---- Material for this task

/-- ★ **`v₃′ > 0`** (under `hV`, which makes it finite and hence a genuine real number). [folklore] -/
theorem smallBallConst_pos
    (hV : ∫⁻ q, dominator ‖q.1.im‖ q.2.1 q.2.2 ∂(coneMeasure.prod ((volume : Measure ℍ).prod (volume : Measure ℍ))) ≠ ∞) :
    0 < (ENNReal.ofReal coneConst * (ENNReal.ofReal coneConst *
      ∫⁻ a, (∫⁻ x, ∫⁻ y, (rescaledSet 0 (axisPoint a)).indicator (1 : ℍ × ℍ → ℝ≥0∞) (x, y)) ∂coneMeasure)).toReal := by
  have hc : 0 < ENNReal.ofReal coneConst := ENNReal.ofReal_pos.2 coneConst_pos
  refine ENNReal.toReal_pos ?_ ?_
  · exact (ENNReal.mul_pos hc.ne' (ENNReal.mul_pos hc.ne' tripleIntegral_zero_pos.ne').ne').ne'
  · exact ENNReal.mul_ne_top ENNReal.ofReal_ne_top (ENNReal.mul_ne_top ENNReal.ofReal_ne_top (tripleIntegral_zero_ne_top hV))

/-! ## §11 The integrability hypothesis in iterated form (Tonelli) -/

/-- w2's dominator, as a function on the triple space with the hub's `‖Im a‖` as its rate, is measurable. [folklore] -/
theorem measurable_dominator_triple : Measurable fun q : ℍ × ℍ × ℍ => dominator ‖q.1.im‖ q.2.1 q.2.2 := by
  have hx : Measurable fun q : ℍ × ℍ × ℍ => q.2.1 := measurable_fst.comp measurable_snd
  have hy : Measurable fun q : ℍ × ℍ × ℍ => q.2.2 := measurable_snd.comp measurable_snd
  have hr : Measurable fun q : ℍ × ℍ × ℍ => ‖q.1.im‖ := (continuous_norm.comp (Quaternion.continuous_im.comp continuous_fst)).measurable
  have hR1 : Measurable fun q : ℍ × ℍ × ℍ => q.2.1.re := Quaternion.continuous_re.measurable.comp hx
  have hI1 : Measurable fun q : ℍ × ℍ × ℍ => q.2.1.imI := Quaternion.continuous_imI.measurable.comp hx
  have hJ1 : Measurable fun q : ℍ × ℍ × ℍ => q.2.1.imJ := Quaternion.continuous_imJ.measurable.comp hx
  have hK1 : Measurable fun q : ℍ × ℍ × ℍ => q.2.1.imK := Quaternion.continuous_imK.measurable.comp hx
  have hR2 : Measurable fun q : ℍ × ℍ × ℍ => q.2.2.re := Quaternion.continuous_re.measurable.comp hy
  have hI2 : Measurable fun q : ℍ × ℍ × ℍ => q.2.2.imI := Quaternion.continuous_imI.measurable.comp hy
  have hJ2 : Measurable fun q : ℍ × ℍ × ℍ => q.2.2.imJ := Quaternion.continuous_imJ.measurable.comp hy
  have hK2 : Measurable fun q : ℍ × ℍ × ℍ => q.2.2.imK := Quaternion.continuous_imK.measurable.comp hy
  have e : (fun q : ℍ × ℍ × ℍ => dominator ‖q.1.im‖ q.2.1 q.2.2) = fun q =>
      ({q : ℍ × ℍ × ℍ | q.2.1.re ^ 2 + q.2.1.imI ^ 2 < 1}.indicator (fun _ => (1 : ℝ≥0∞)) q) *
      ({q : ℍ × ℍ × ℍ | q.2.2.re ^ 2 + q.2.2.imI ^ 2 < 1}.indicator (fun _ => (1 : ℝ≥0∞)) q) *
      ENNReal.ofReal (Real.exp (-(4 * (‖q.1.im‖ ^ 2 * (q.2.1.imJ ^ 2 + q.2.1.imK ^ 2 + q.2.2.imJ ^ 2 + q.2.2.imK ^ 2) +
        ((q.2.1.imK * q.2.2.imI - q.2.1.imI * q.2.2.imK) ^ 2 + (q.2.1.imI * q.2.2.imJ - q.2.1.imJ * q.2.2.imI) ^ 2))))) := by
    funext q
    rw [dominator_def]
    simp only [Set.indicator, Set.mem_setOf_eq]
  rw [e]
  refine ((Measurable.indicator measurable_const ?_).mul (Measurable.indicator measurable_const ?_)).mul ?_
  · exact measurableSet_lt ((hR1.pow_const 2).add (hI1.pow_const 2)) measurable_const
  · exact measurableSet_lt ((hR2.pow_const 2).add (hI2.pow_const 2)) measurable_const
  · refine ENNReal.measurable_ofReal.comp (Real.measurable_exp.comp (Measurable.neg ?_))
    exact (((hr.pow_const 2).mul ((((hJ1.pow_const 2).add (hK1.pow_const 2)).add (hJ2.pow_const 2)).add (hK2.pow_const 2))).add
      ((((hK1.mul hI2).sub (hI1.mul hK2)).pow_const 2).add (((hI1.mul hJ2).sub (hJ1.mul hI2)).pow_const 2))).const_mul _

/-- Tonelli: the product-measure integral of the dominator is the iterated one. [folklore] -/
theorem lintegral_dominator_prod_eq_iterated :
    ∫⁻ q, dominator ‖q.1.im‖ q.2.1 q.2.2 ∂(coneMeasure.prod ((volume : Measure ℍ).prod (volume : Measure ℍ))) =
      ∫⁻ a, (∫⁻ x, ∫⁻ y, dominator ‖a.im‖ x y) ∂coneMeasure := by
  haveI := isProbabilityMeasure_coneMeasure
  rw [lintegral_prod _ measurable_dominator_triple.aemeasurable]
  refine lintegral_congr fun a => ?_
  have h2 : Measurable fun p : ℍ × ℍ => dominator ‖a.im‖ p.1 p.2 :=
    Measurable.of_uncurry_left (f := fun (b : ℍ) (p : ℍ × ℍ) => dominator ‖b.im‖ p.1 p.2) measurable_dominator_triple
  rw [lintegral_prod _ h2.aemeasurable]

/-- ★★★ The small-ball limit with the integrability hypothesis in ITERATED form
(`∫dcone(a) ∫dx ∫dy dominator ‖Im a‖ x y < ∞`, the shape of w2 g55's part V). [cite: GonzalezarroyoAltes1988] [cite: Vanbaal2001] -/
theorem tendsto_haar_tripleBall_div_pow_four' (hV : ∫⁻ a, (∫⁻ x, ∫⁻ y, dominator ‖a.im‖ x y) ∂coneMeasure ≠ ∞) :
    Tendsto (fun t : ℝ => ((Measure.pi fun _ : Fin 3 => haarProbability (Matrix.specialUnitaryGroup (Fin 2) ℂ)) (tripleBall t)).toReal / t ^ 4)
      (𝓝[>] (0 : ℝ))
      (𝓝 (ENNReal.ofReal coneConst * (ENNReal.ofReal coneConst *
        ∫⁻ a, (∫⁻ x, ∫⁻ y, (rescaledSet 0 (axisPoint a)).indicator (1 : ℍ × ℍ → ℝ≥0∞) (x, y)) ∂coneMeasure)).toReal) :=
  tendsto_haar_tripleBall_div_pow_four (by rwa [lintegral_dominator_prod_eq_iterated])

/-- ★ Positivity of the limit constant, iterated-hypothesis form. [folklore] -/
theorem smallBallConst_pos' (hV : ∫⁻ a, (∫⁻ x, ∫⁻ y, dominator ‖a.im‖ x y) ∂coneMeasure ≠ ∞) :
    0 < (ENNReal.ofReal coneConst * (ENNReal.ofReal coneConst *
      ∫⁻ a, (∫⁻ x, ∫⁻ y, (rescaledSet 0 (axisPoint a)).indicator (1 : ℍ × ℍ → ℝ≥0∞) (x, y)) ∂coneMeasure)).toReal :=
  smallBallConst_pos (by rwa [lintegral_dominator_prod_eq_iterated])

/-- ★★★ **HEADLINE (modulo `hV`)**: there is `v₃′ > 0` with `Haar³{C ∈ SU(2)³ | ‖[q₀,q₁]‖, ‖[q₀,q₂]‖, ‖[q₁,q₂]‖ ≤ t} / t⁴ → v₃′` as `t → 0⁺` —
LEAD g93's small-ball shape of the exact `k = 3` zero-mode rung (limit form; power-rate remainder not claimed). [cite: GonzalezarroyoAltes1988] [cite: Vanbaal2001] -/
theorem exists_smallBall_three_limit (hV : ∫⁻ a, (∫⁻ x, ∫⁻ y, dominator ‖a.im‖ x y) ∂coneMeasure ≠ ∞) :
    ∃ v : ℝ, 0 < v ∧ Tendsto (fun t : ℝ =>
      ((Measure.pi fun _ : Fin 3 => haarProbability (Matrix.specialUnitaryGroup (Fin 2) ℂ)) (tripleBall t)).toReal / t ^ 4) (𝓝[>] (0 : ℝ)) (𝓝 v) :=
  ⟨_, smallBallConst_pos' hV, tendsto_haar_tripleBall_div_pow_four' hV⟩

end Summit.QuantumFields.YangMills.Theorems.SwapVirialDeficit.ZeroModeGroup

end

--------

Instructions to follow => From the material above, set down exactly the lines between the line holding "have hK2 : Measurable" and the line holding "refine ((Measurable.indicator measurable_const", inclusive. Include nothing else.

Task output =>
  have hK2 : Measurable fun q : ℍ × ℍ × ℍ => q.2.2.imK := Quaternion.continuous_imK.measurable.comp hy
  have e : (fun q : ℍ × ℍ × ℍ => dominator ‖q.1.im‖ q.2.1 q.2.2) = fun q =>
      ({q : ℍ × ℍ × ℍ | q.2.1.re ^ 2 + q.2.1.imI ^ 2 < 1}.indicator (fun _ => (1 : ℝ≥0∞)) q) *
      ({q : ℍ × ℍ × ℍ | q.2.2.re ^ 2 + q.2.2.imI ^ 2 < 1}.indicator (fun _ => (1 : ℝ≥0∞)) q) *
      ENNReal.ofReal (Real.exp (-(4 * (‖q.1.im‖ ^ 2 * (q.2.1.imJ ^ 2 + q.2.1.imK ^ 2 + q.2.2.imJ ^ 2 + q.2.2.imK ^ 2) +
        ((q.2.1.imK * q.2.2.imI - q.2.1.imI * q.2.2.imK) ^ 2 + (q.2.1.imI * q.2.2.imJ - q.2.1.imJ * q.2.2.imI) ^ 2))))) := by
    funext q
    rw [dominator_def]
    simp only [Set.indicator, Set.mem_setOf_eq]
  rw [e]
  refine ((Measurable.indicator measurable_const ?_).mul (Measurable.indicator measurable_const ?_)).mul ?_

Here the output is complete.